Data excerpts:
━━━

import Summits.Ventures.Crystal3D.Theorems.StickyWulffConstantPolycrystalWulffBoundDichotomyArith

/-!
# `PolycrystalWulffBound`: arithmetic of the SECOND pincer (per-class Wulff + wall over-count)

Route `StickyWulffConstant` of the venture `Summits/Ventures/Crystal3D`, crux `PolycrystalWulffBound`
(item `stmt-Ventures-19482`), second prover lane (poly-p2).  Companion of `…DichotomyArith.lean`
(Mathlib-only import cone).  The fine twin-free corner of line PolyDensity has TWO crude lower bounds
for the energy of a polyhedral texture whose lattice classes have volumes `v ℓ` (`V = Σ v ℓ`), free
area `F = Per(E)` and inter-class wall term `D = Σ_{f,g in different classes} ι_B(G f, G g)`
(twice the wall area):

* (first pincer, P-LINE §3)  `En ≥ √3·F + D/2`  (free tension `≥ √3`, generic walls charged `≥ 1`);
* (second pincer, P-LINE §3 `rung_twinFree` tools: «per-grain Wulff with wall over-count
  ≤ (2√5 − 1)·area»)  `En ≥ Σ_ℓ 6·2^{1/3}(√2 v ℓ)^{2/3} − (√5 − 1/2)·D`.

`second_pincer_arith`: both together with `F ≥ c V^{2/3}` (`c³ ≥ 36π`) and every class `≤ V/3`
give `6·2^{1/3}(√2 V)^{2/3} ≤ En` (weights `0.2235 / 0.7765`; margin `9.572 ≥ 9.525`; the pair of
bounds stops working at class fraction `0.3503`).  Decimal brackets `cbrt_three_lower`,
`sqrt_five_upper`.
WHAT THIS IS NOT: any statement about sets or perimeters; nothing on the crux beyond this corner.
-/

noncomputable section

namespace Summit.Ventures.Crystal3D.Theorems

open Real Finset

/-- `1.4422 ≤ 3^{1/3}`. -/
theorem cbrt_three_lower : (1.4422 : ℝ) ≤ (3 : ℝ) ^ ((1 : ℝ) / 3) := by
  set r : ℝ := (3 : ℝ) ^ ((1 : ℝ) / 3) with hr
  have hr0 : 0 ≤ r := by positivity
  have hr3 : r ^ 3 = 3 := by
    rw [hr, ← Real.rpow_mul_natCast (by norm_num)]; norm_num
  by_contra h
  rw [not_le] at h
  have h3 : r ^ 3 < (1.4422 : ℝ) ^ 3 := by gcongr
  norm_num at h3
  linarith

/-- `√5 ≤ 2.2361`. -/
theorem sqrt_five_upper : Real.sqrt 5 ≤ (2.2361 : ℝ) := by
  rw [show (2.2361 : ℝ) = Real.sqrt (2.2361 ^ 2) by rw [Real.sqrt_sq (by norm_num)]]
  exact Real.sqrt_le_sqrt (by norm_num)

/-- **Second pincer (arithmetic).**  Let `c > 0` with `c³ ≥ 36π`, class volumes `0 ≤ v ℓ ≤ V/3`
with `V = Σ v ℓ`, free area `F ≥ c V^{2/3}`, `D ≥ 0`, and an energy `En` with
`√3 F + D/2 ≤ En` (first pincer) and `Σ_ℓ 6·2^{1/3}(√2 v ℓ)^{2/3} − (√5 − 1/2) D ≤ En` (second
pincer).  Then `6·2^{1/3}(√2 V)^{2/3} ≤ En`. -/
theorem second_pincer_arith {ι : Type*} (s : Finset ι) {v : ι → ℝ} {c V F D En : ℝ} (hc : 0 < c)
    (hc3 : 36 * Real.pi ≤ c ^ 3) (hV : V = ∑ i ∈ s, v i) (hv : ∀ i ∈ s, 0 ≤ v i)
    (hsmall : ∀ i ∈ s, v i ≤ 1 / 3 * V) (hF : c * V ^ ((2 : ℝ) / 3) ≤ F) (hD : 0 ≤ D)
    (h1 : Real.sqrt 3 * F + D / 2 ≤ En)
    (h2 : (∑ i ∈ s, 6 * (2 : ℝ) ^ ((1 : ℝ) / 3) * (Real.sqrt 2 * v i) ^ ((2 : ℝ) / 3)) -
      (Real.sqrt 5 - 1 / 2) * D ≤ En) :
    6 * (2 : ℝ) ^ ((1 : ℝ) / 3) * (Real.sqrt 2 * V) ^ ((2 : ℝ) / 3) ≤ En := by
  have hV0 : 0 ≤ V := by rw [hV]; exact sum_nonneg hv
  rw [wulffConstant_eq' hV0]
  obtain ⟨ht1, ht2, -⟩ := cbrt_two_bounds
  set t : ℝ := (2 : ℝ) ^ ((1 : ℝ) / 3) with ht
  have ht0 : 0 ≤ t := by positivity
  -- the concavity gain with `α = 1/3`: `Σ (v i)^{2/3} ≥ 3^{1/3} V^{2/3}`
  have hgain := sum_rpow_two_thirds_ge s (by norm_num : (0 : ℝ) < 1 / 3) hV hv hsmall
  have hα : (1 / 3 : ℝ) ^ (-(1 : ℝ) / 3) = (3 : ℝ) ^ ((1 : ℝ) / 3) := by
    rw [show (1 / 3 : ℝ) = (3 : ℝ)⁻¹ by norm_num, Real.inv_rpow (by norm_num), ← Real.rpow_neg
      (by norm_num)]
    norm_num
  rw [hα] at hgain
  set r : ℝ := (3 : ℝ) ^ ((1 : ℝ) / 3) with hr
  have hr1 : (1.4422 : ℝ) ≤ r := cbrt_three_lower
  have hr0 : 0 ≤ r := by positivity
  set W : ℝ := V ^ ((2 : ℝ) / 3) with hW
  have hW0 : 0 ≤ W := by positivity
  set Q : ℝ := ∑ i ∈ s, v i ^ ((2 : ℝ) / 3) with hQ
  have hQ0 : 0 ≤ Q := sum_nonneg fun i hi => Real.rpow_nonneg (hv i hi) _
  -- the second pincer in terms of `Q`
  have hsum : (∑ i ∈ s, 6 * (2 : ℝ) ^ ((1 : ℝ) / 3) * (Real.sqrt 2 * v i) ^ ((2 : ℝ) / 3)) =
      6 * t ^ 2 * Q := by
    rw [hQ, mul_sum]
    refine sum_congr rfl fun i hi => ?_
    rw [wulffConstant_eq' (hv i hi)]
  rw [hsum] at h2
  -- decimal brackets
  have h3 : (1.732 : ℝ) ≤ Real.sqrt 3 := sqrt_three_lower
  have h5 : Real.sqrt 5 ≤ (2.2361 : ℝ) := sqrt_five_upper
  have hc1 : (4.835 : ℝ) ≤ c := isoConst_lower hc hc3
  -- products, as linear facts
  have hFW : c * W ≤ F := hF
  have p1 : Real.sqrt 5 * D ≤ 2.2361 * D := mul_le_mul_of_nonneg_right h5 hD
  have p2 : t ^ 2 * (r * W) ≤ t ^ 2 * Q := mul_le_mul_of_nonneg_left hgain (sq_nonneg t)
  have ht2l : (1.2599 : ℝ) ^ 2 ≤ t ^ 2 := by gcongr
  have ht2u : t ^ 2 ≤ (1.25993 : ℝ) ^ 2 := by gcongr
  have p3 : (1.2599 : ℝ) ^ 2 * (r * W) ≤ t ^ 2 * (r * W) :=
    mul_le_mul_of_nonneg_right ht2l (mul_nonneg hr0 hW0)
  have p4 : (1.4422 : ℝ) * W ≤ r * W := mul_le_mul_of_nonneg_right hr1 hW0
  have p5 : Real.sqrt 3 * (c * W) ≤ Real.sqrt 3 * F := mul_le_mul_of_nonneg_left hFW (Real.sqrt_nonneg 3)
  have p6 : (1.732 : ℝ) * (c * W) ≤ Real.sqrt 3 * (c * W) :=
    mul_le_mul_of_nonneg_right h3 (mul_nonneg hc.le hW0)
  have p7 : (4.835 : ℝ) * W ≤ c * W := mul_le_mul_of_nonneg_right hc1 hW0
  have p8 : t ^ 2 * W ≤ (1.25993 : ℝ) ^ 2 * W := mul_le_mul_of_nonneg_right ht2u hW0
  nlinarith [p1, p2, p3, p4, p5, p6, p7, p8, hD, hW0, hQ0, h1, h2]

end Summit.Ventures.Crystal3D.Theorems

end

━━━

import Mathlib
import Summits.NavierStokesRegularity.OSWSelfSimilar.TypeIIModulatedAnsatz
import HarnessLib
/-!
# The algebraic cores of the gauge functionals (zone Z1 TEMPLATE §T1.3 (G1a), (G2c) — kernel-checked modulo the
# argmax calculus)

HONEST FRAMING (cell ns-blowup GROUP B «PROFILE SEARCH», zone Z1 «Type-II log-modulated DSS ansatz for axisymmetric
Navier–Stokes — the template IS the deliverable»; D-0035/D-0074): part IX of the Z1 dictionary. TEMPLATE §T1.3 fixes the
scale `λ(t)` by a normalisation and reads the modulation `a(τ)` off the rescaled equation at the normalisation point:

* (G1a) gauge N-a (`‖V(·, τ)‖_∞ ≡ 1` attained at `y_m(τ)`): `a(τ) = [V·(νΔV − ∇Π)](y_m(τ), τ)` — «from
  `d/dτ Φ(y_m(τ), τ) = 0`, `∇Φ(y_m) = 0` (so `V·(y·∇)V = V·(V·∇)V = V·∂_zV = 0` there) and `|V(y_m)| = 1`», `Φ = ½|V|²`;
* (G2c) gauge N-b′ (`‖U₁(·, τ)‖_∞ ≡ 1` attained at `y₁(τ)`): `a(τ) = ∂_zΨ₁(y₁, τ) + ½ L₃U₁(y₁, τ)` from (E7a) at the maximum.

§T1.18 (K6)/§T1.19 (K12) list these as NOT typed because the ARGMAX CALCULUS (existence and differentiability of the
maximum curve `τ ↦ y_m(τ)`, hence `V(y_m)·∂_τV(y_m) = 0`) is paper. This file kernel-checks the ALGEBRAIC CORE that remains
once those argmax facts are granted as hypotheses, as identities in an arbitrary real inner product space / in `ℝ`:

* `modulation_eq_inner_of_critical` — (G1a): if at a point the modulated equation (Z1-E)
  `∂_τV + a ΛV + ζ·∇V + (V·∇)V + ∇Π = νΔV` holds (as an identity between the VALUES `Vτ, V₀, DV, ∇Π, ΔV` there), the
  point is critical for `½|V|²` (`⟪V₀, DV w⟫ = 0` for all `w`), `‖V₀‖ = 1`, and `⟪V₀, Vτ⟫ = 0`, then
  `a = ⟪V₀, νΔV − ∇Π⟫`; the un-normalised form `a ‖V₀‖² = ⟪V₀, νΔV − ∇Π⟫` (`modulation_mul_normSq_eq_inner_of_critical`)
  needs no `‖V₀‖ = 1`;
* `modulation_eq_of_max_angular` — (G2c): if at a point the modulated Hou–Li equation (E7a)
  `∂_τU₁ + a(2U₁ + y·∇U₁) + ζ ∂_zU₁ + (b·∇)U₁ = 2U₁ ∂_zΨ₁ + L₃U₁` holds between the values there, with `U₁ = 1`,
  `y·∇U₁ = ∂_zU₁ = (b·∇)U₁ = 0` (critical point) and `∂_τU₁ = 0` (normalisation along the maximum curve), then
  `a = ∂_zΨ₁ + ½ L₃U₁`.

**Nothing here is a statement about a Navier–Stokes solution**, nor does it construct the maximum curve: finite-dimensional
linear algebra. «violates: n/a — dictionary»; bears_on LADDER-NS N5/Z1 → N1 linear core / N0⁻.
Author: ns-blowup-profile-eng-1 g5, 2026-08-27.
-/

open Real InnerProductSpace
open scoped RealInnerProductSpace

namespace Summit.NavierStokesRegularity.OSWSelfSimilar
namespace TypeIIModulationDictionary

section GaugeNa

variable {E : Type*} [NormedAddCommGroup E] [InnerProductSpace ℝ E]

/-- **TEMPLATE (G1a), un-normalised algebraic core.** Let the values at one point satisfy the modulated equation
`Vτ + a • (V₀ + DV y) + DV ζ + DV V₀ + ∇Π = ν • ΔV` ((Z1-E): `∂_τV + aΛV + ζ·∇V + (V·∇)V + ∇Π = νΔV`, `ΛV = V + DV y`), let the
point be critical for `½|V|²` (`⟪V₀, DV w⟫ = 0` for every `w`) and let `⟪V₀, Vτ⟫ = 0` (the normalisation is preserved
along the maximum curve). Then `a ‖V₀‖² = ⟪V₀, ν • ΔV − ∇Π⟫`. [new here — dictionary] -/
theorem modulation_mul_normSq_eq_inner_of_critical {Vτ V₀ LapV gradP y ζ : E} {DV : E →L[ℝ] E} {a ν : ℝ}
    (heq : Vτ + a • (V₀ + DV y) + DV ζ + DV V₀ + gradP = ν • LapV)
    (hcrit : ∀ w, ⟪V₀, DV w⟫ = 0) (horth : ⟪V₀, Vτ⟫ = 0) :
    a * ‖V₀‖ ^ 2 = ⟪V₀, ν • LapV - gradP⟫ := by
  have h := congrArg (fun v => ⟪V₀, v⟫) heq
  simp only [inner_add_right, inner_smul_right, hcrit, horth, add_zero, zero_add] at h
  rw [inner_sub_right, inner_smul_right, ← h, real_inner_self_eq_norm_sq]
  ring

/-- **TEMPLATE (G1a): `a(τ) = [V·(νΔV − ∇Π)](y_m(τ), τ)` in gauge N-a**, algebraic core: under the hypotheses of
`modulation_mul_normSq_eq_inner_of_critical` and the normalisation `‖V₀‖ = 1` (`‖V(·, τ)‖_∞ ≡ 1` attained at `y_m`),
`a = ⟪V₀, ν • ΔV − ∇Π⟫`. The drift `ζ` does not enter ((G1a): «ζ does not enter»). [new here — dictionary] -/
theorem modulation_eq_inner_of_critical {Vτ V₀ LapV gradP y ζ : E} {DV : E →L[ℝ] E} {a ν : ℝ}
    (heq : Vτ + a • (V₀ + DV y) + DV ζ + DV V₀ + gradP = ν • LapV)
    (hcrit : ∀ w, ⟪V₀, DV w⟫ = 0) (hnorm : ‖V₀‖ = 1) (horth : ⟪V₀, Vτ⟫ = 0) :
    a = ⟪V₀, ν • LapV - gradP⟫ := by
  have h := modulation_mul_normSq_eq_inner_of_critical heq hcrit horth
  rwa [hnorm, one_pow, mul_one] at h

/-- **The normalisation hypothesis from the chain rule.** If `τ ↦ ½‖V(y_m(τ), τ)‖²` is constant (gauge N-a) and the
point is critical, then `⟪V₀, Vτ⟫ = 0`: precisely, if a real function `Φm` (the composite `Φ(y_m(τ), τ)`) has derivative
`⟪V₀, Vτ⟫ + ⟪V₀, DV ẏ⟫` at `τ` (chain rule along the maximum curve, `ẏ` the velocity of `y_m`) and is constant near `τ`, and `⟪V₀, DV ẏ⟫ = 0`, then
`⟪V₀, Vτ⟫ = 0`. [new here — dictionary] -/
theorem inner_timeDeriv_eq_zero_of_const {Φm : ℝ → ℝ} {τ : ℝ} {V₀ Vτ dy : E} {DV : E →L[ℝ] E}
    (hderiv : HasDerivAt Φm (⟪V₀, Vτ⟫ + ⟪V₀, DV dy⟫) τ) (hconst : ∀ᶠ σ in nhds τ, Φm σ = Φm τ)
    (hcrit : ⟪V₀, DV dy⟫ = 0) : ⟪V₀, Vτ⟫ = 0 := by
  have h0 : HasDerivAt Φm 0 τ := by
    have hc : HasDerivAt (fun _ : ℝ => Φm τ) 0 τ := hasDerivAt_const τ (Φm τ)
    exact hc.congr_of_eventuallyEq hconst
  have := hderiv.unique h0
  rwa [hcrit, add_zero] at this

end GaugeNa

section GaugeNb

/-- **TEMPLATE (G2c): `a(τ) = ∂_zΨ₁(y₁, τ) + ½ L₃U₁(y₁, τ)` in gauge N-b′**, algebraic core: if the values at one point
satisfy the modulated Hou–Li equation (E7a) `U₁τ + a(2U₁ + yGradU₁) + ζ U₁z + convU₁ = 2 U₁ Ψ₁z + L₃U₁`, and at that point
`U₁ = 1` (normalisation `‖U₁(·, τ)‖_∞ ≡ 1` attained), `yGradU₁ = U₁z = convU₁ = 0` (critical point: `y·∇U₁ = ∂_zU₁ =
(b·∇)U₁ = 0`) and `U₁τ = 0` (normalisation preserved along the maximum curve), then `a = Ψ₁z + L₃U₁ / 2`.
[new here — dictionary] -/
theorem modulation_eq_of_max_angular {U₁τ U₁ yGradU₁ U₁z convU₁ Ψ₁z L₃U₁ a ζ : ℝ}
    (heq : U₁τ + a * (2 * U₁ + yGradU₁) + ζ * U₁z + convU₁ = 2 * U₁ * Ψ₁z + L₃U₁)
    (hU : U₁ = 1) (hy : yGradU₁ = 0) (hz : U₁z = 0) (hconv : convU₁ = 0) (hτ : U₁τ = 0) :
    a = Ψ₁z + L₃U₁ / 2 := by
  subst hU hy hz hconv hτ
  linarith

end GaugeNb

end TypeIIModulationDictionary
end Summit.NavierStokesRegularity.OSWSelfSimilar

━━━

From the records, determine the number of lines holding the word "with", and state that number only.

Your response: 11